Ashwagandha is a very popular Indian traditional medicine and is used as a general tonic. It has been found to possess potent immunomodulatory actions. It is often sold on OTC even by druggists and chemists as a health supplement. HIV patients are immuno-compromised and because ashwagandha is a general tonic with immunomodulatory effects, it is possible that both are concomitantly used by such patients. Therefore, there is a chance for herb-drug interaction in HIV patients with the use of ashwagandha and ritonavir.
The above studies revealed that plasma concentrations of ritonavir decreased in the presence of ashwagandha below the MEC. The ritonavir plasma concentrations decreased significantly both in single and multiple doses groups of ashwagandha. There are significant changes in the PK parameters. In single dose groups of ashwagandha - ritonavir AUC decreased with increase in clearance. Induction of CYP3A4 by repeated administration of ashwagandha could be the major reason for the decrease in the AUC. Ashwagandha protected the deleterious effects caused by ritonavir on the blood cells and liver, it could not protect those effects on kidney.
The studies clearly indicate a potential interaction (metabolic) between ashwagandha and ritonavir. The interaction could lead to sub therapeutic levels of ritonavir and obvious increase in the viral load and failure of the therapy.
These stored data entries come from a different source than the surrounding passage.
import Summits.BirchSwinnertonDyer.Rank1Residual.Additive.X3BranchResidualCountOfCharacterFacts
import HarnessLib

/-!
# X3: the character of the QUOTIENT `W[p]/Φ₀` from the character `φ` of the line — `ψ = ω·φ⁻¹` as an
# explicit PRIMITIVE Dirichlet character of level `p·m` acting on `W[p]` modulo `Φ₀` (`φψ = ω`,
# GV p. 28), for the DISPLAY form of the certificate road
# (cell `bsd-eis`, seat `bsd-eis-x3` gen 3; route K1 `AdditiveBranchIMC` — supports only)

HONEST FRAMING (cell `bsd-eis`, `run/shared/lean/pub/bsd-eis/README.md` §4): THEOREMS ONLY; nothing
booked. The display form of the residual count (`X3BranchResidualCountOfCharacters.lean`) takes the
character `ψ` of `W[p]/Φ₀` explicitly, with the proof `hψ0 : σ • P − ψ(χ_d(σ))·P ∈ Φ₀` and
`ψ.IsPrimitive`. Given the line character `φ` (primitive mod `m`, `p ∤ m`; on the X3 rows at `p = 3`
the quadratic character of the kernel field, `X3BranchLineCharacterPrimeDisc.lean`), THIS FILE
produces `ψ` with both proofs: `ψ = ω_p·φ⁻¹` lifted to level `p·m`
(`changeLevel ω * changeLevel φ⁻¹`, `ω_p = MulChar.ofUnitHom (MonoidHom.id _)` the tautological
character of `(ℤ/p)ˣ` in `𝔽_p`), which ACTS on the quotient because `φ·ψ' = χ_p` for the abstract
quotient character `ψ'` (the Weil-pairing lemma `X3Branch.natCast_mul_eq_modNCyclotomicCharacter_of_line`)
and is PRIMITIVE of conductor `p·m` (conductors of characters with coprime conductors multiply).

* `X3Branch.smul_sub_quotCharacter_mem` — `hψ0` for `ψ = changeLevel ω_p * changeLevel φ⁻¹`;
* `X3Branch.quotCharacter_isPrimitive` — primitivity (`p` odd, `φ` primitive mod `m`, `p ∤ m`).

References: [GreenbergVatsal2000] §2 p. 28 ("`φψ = ω`"); [Washington1997] Ch. 3 (conductors).
-/

set_option autoImplicit false

noncomputable section

open scoped Classical

namespace Summit.BirchSwinnertonDyer.Rank1Residual.Additive

open NumberField IsDedekindDomain Field WeierstrassCurve DirichletCharacter
  Literature.NumberTheory.GaloisRepresentations Literature.NumberTheory.EllipticCurves
  Literature.NumberTheory.EllipticCurves.Rank1Residual
  Summit.BirchSwinnertonDyer.Rank1Residual.X2.ResidualDevissageModules
  Summit.BirchSwinnertonDyer.Rank1Residual.X2.ResidualDevissageLine
  Summit.BirchSwinnertonDyer.Rank1Residual.X2.PrimeOrderCharacters
  Summit.BirchSwinnertonDyer.Rank1Residual.X2.ResidualLineCharacters

variable {W : WeierstrassCurve ℚ} [W.IsElliptic] {p : ℕ} [hp : Fact p.Prime]
  {Φ₀ : AddSubgroup (geomTorsion W (p : ℤ))} (hΦ : IsRationalLine W p Φ₀)

/-! ### §1 Conductor bookkeeping (after the cell bsd-cm's `RouteUPsiD11.lean` §1) -/

omit hp in
/-- Characters with coprime conductors: `f(χψ) = f(χ)·f(ψ)` (`≤`: Mathlib's
`conductor_mul_dvd_lcm_conductor`; `≥`: `χ = (χψ)ψ⁻¹`). [cite: Washington1997, Ch. 3 (conductor of a product of characters of coprime conductor)] -/
private theorem conductor_mul_eq_mul_of_coprime' {R : Type*} [CommRing R] [IsDomain R] {n : ℕ}
    [NeZero n] (χ ψ : DirichletCharacter R n) (h : χ.conductor.Coprime ψ.conductor) :
    (χ * ψ).conductor = χ.conductor * ψ.conductor := by
  apply Nat.dvd_antisymm
  · have := conductor_mul_dvd_lcm_conductor χ ψ
    rwa [h.lcm_eq_mul] at this
  · have hχ : χ.conductor ∣ (χ * ψ).conductor := by
      have h1 : χ = (χ * ψ) * ψ⁻¹ := by rw [mul_assoc, mul_inv_cancel, mul_one]
      have h2 := conductor_mul_dvd_lcm_conductor (χ * ψ) ψ⁻¹
      rw [← h1, conductor_inv] at h2
      exact h.dvd_of_dvd_mul_right (h2.trans (Nat.lcm_dvd_mul _ _))
    have hψ : ψ.conductor ∣ (χ * ψ).conductor := by
      have h1 : ψ = (χ * ψ) * χ⁻¹ := by rw [mul_comm χ ψ, mul_assoc, mul_inv_cancel, mul_one]
      have h2 := conductor_mul_dvd_lcm_conductor (χ * ψ) χ⁻¹
      rw [← h1, conductor_inv] at h2
      exact h.symm.dvd_of_dvd_mul_right (h2.trans (Nat.lcm_dvd_mul _ _))
    exact h.mul_dvd_of_dvd_of_dvd hχ hψ

/-- **The tautological character `ω_p : (ℤ/p)ˣ → 𝔽_pˣ` (the Teichmüller character read in `𝔽_p`) is
non-trivial for `p ≠ 2`** (`ω_p(−1) = −1 ≠ 1`). [cite: Washington1997, Ch. 3] -/
theorem X3Branch.tautologicalCharacter_ne_one (hp2 : p ≠ 2) :
    (MulChar.ofUnitHom (MonoidHom.id (ZMod p)ˣ) : DirichletCharacter (ZMod p) p) ≠ 1 := by
  have hpr : p.Prime := hp.out
  intro h
  have h1 : (MulChar.ofUnitHom (MonoidHom.id (ZMod p)ˣ) : DirichletCharacter (ZMod p) p)
      ((-1 : (ZMod p)ˣ) : ZMod p) = (1 : DirichletCharacter (ZMod p) p) ((-1 : (ZMod p)ˣ) : ZMod p) := by
    rw [h]
  rw [MulChar.ofUnitHom_coe, MonoidHom.id_apply, MulChar.one_apply_coe, Units.val_neg,
    Units.val_one] at h1
  have h2 : (2 : ZMod p) = 0 := by linear_combination -h1
  have h2' : ((2 : ℕ) : ZMod p) = 0 := by exact_mod_cast h2
  rw [ZMod.natCast_eq_zero_iff] at h2'
  exact hp2 ((Nat.prime_dvd_prime_iff_eq hpr Nat.prime_two).mp h2')

/-- **`ψ = ω_p·φ⁻¹` at level `p·m` is PRIMITIVE** when `p` is odd, `φ` is primitive modulo `m` and
`p ∤ m`: its conductor is `f(ω_p)·f(φ⁻¹) = p·m`. [cite: Washington1997, Ch. 3 (conductors)] -/
theorem X3Branch.quotCharacter_isPrimitive (hp2 : p ≠ 2) {m : ℕ} [NeZero m]
    (φ : DirichletCharacter (ZMod p) m) (hφ : φ.IsPrimitive) (hpm : ¬ p ∣ m) :
    (changeLevel (dvd_mul_right p m) (MulChar.ofUnitHom (MonoidHom.id (ZMod p)ˣ)) *
      changeLevel (dvd_mul_left m p) φ⁻¹ : DirichletCharacter (ZMod p) (p * m)).IsPrimitive := by
  have hpr : p.Prime := hp.out
  haveI : NeZero (p * m) := ⟨mul_ne_zero hpr.ne_zero (NeZero.ne m)⟩
  have hω : DirichletCharacter.conductor
      (MulChar.ofUnitHom (MonoidHom.id (ZMod p)ˣ) : DirichletCharacter (ZMod p) p) = p := by
    have hd := conductor_dvd_level (MulChar.ofUnitHom (MonoidHom.id (ZMod p)ˣ) : DirichletCharacter (ZMod p) p)
    rcases (Nat.dvd_prime hpr).mp hd with h | h
    · exact absurd (eq_one_iff_conductor_eq_one.mpr h) (X3Branch.tautologicalCharacter_ne_one hp2)
    · exact h
  have hφc : DirichletCharacter.conductor φ⁻¹ = m := by rw [conductor_inv]; exact hφ
  have hcop : (DirichletCharacter.conductor (changeLevel (dvd_mul_right p m)
        (MulChar.ofUnitHom (MonoidHom.id (ZMod p)ˣ) : DirichletCharacter (ZMod p) p))).Coprime
      (DirichletCharacter.conductor (changeLevel (dvd_mul_left m p) φ⁻¹)) := by
    rw [conductor_changeLevel, conductor_changeLevel, hω, hφc]
    exact (Nat.Prime.coprime_iff_not_dvd hpr).mpr hpm
  rw [isPrimitive_def, conductor_mul_eq_mul_of_coprime' _ _ hcop, conductor_changeLevel,
    conductor_changeLevel, hω, hφc]

/-! ### §2 `ψ = ω_p·φ⁻¹` acts on `W[p]` modulo `Φ₀` -/

include hΦ in
/-- **`hψ0` for the explicit quotient character**: if the primitive `φ` (mod `m`) acts on the rational
line `Φ₀` (`hφ0`), then `ψ = ω_p·φ⁻¹` (level `p·m`) acts on `W[p]/Φ₀`:
`σ • P − ψ(χ_{pm}(σ))·P ∈ Φ₀` for all `σ`, `P` — because the abstract quotient character `ψ'`
(Kronecker–Weber) satisfies `φ·ψ' = χ_p` (Weil pairing), i.e. `ψ'(σ) = χ_p(σ)·φ(σ)⁻¹ = ψ(χ_{pm}(σ))`.
GV p. 28: "`φψ = ω`". [cite: GreenbergVatsal2000, §2 p. 28] -/
theorem X3Branch.smul_sub_quotCharacter_mem {m : ℕ} [NeZero m] (φ : DirichletCharacter (ZMod p) m)
    (hφ0 : ∀ (σ : absoluteGaloisGroup ℚ), ∀ P ∈ Φ₀,
      σ • P = (φ ((modNCyclotomicCharacter ℚ m σ : (ZMod m)ˣ) : ZMod m)).val • P)
    (σ : absoluteGaloisGroup ℚ) (P : geomTorsion W (p : ℤ)) :
    σ • P - ((changeLevel (dvd_mul_right p m) (MulChar.ofUnitHom (MonoidHom.id (ZMod p)ˣ)) *
      changeLevel (dvd_mul_left m p) φ⁻¹ : DirichletCharacter (ZMod p) (p * m))
        ((modNCyclotomicCharacter ℚ (p * m) σ : (ZMod (p * m))ˣ) : ZMod (p * m))).val • P ∈ Φ₀ := by
  have hpr : p.Prime := hp.out
  haveI : NeZero (p * m) := ⟨mul_ne_zero hpr.ne_zero (NeZero.ne m)⟩
  -- the abstract quotient character and the Weil pairing
  obtain ⟨d, _, ψ', -, -, hψ0'⟩ := exists_character_quot hΦ
  have hdet := X3Branch.natCast_mul_eq_modNCyclotomicCharacter_of_line hΦ (hφ0 σ) (hψ0' σ)
  rw [ZMod.natCast_zmod_val, ZMod.natCast_zmod_val] at hdet
  -- the value of the explicit character at `χ_{pm}(σ)`
  set u : (ZMod (p * m))ˣ := modNCyclotomicCharacter ℚ (p * m) σ with hu
  have hcastp : (ZMod.cast (u : ZMod (p * m)) : ZMod p) =
      ((modNCyclotomicCharacter ℚ p σ : (ZMod p)ˣ) : ZMod p) := by
    rw [ZMod.cast_eq_val, hu, X3Branch.natCast_val_modNCyclotomicCharacter_of_dvd (dvd_mul_right p m)]
  have hcastm : (ZMod.cast (u : ZMod (p * m)) : ZMod m) =
      ((modNCyclotomicCharacter ℚ m σ : (ZMod m)ˣ) : ZMod m) := by
    rw [ZMod.cast_eq_val, hu, X3Branch.natCast_val_modNCyclotomicCharacter_of_dvd (dvd_mul_left m p)]
  have hφu : IsUnit (φ ((modNCyclotomicCharacter ℚ m σ : (ZMod m)ˣ) : ZMod m)) :=
    IsUnit.map φ (modNCyclotomicCharacter ℚ m σ).isUnit
  have hφ0' : φ ((modNCyclotomicCharacter ℚ m σ : (ZMod m)ˣ) : ZMod m) ≠ 0 := hφu.ne_zero
  have hval : (changeLevel (dvd_mul_right p m) (MulChar.ofUnitHom (MonoidHom.id (ZMod p)ˣ)) *
      changeLevel (dvd_mul_left m p) φ⁻¹ : DirichletCharacter (ZMod p) (p * m)) (u : ZMod (p * m)) =
      ψ' ((modNCyclotomicCharacter ℚ d σ : (ZMod d)ˣ) : ZMod d) := by
    rw [MulChar.mul_apply, changeLevel_eq_cast_of_dvd, changeLevel_eq_cast_of_dvd, hcastp, hcastm,
      MulChar.ofUnitHom_coe, MonoidHom.id_apply, MulChar.inv_apply_eq_inv']
    -- `χ_p(σ) · φ(σ)⁻¹ = ψ'(σ)` from `φ(σ) ψ'(σ) = χ_p(σ)`
    rw [← hdet]
    field_simp
  rw [hval]
  exact hψ0' σ P

end Summit.BirchSwinnertonDyer.Rank1Residual.Additive

end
Hence the present study recommends that while such herb – drug combinations are used, dosage adjustments are to be strongly advocated and the above interaction in HIV patients has to be still envisaged further in a controlled clinical set-up.
ERR profusely thanks the principal and management of Vaagdevi College of Pharmacy, Hanumakonda, Warangal for facilities and Prabhakar A S for his help during manuscript preparation.
Declaration of interest statement
All the authors have no conflict of interest.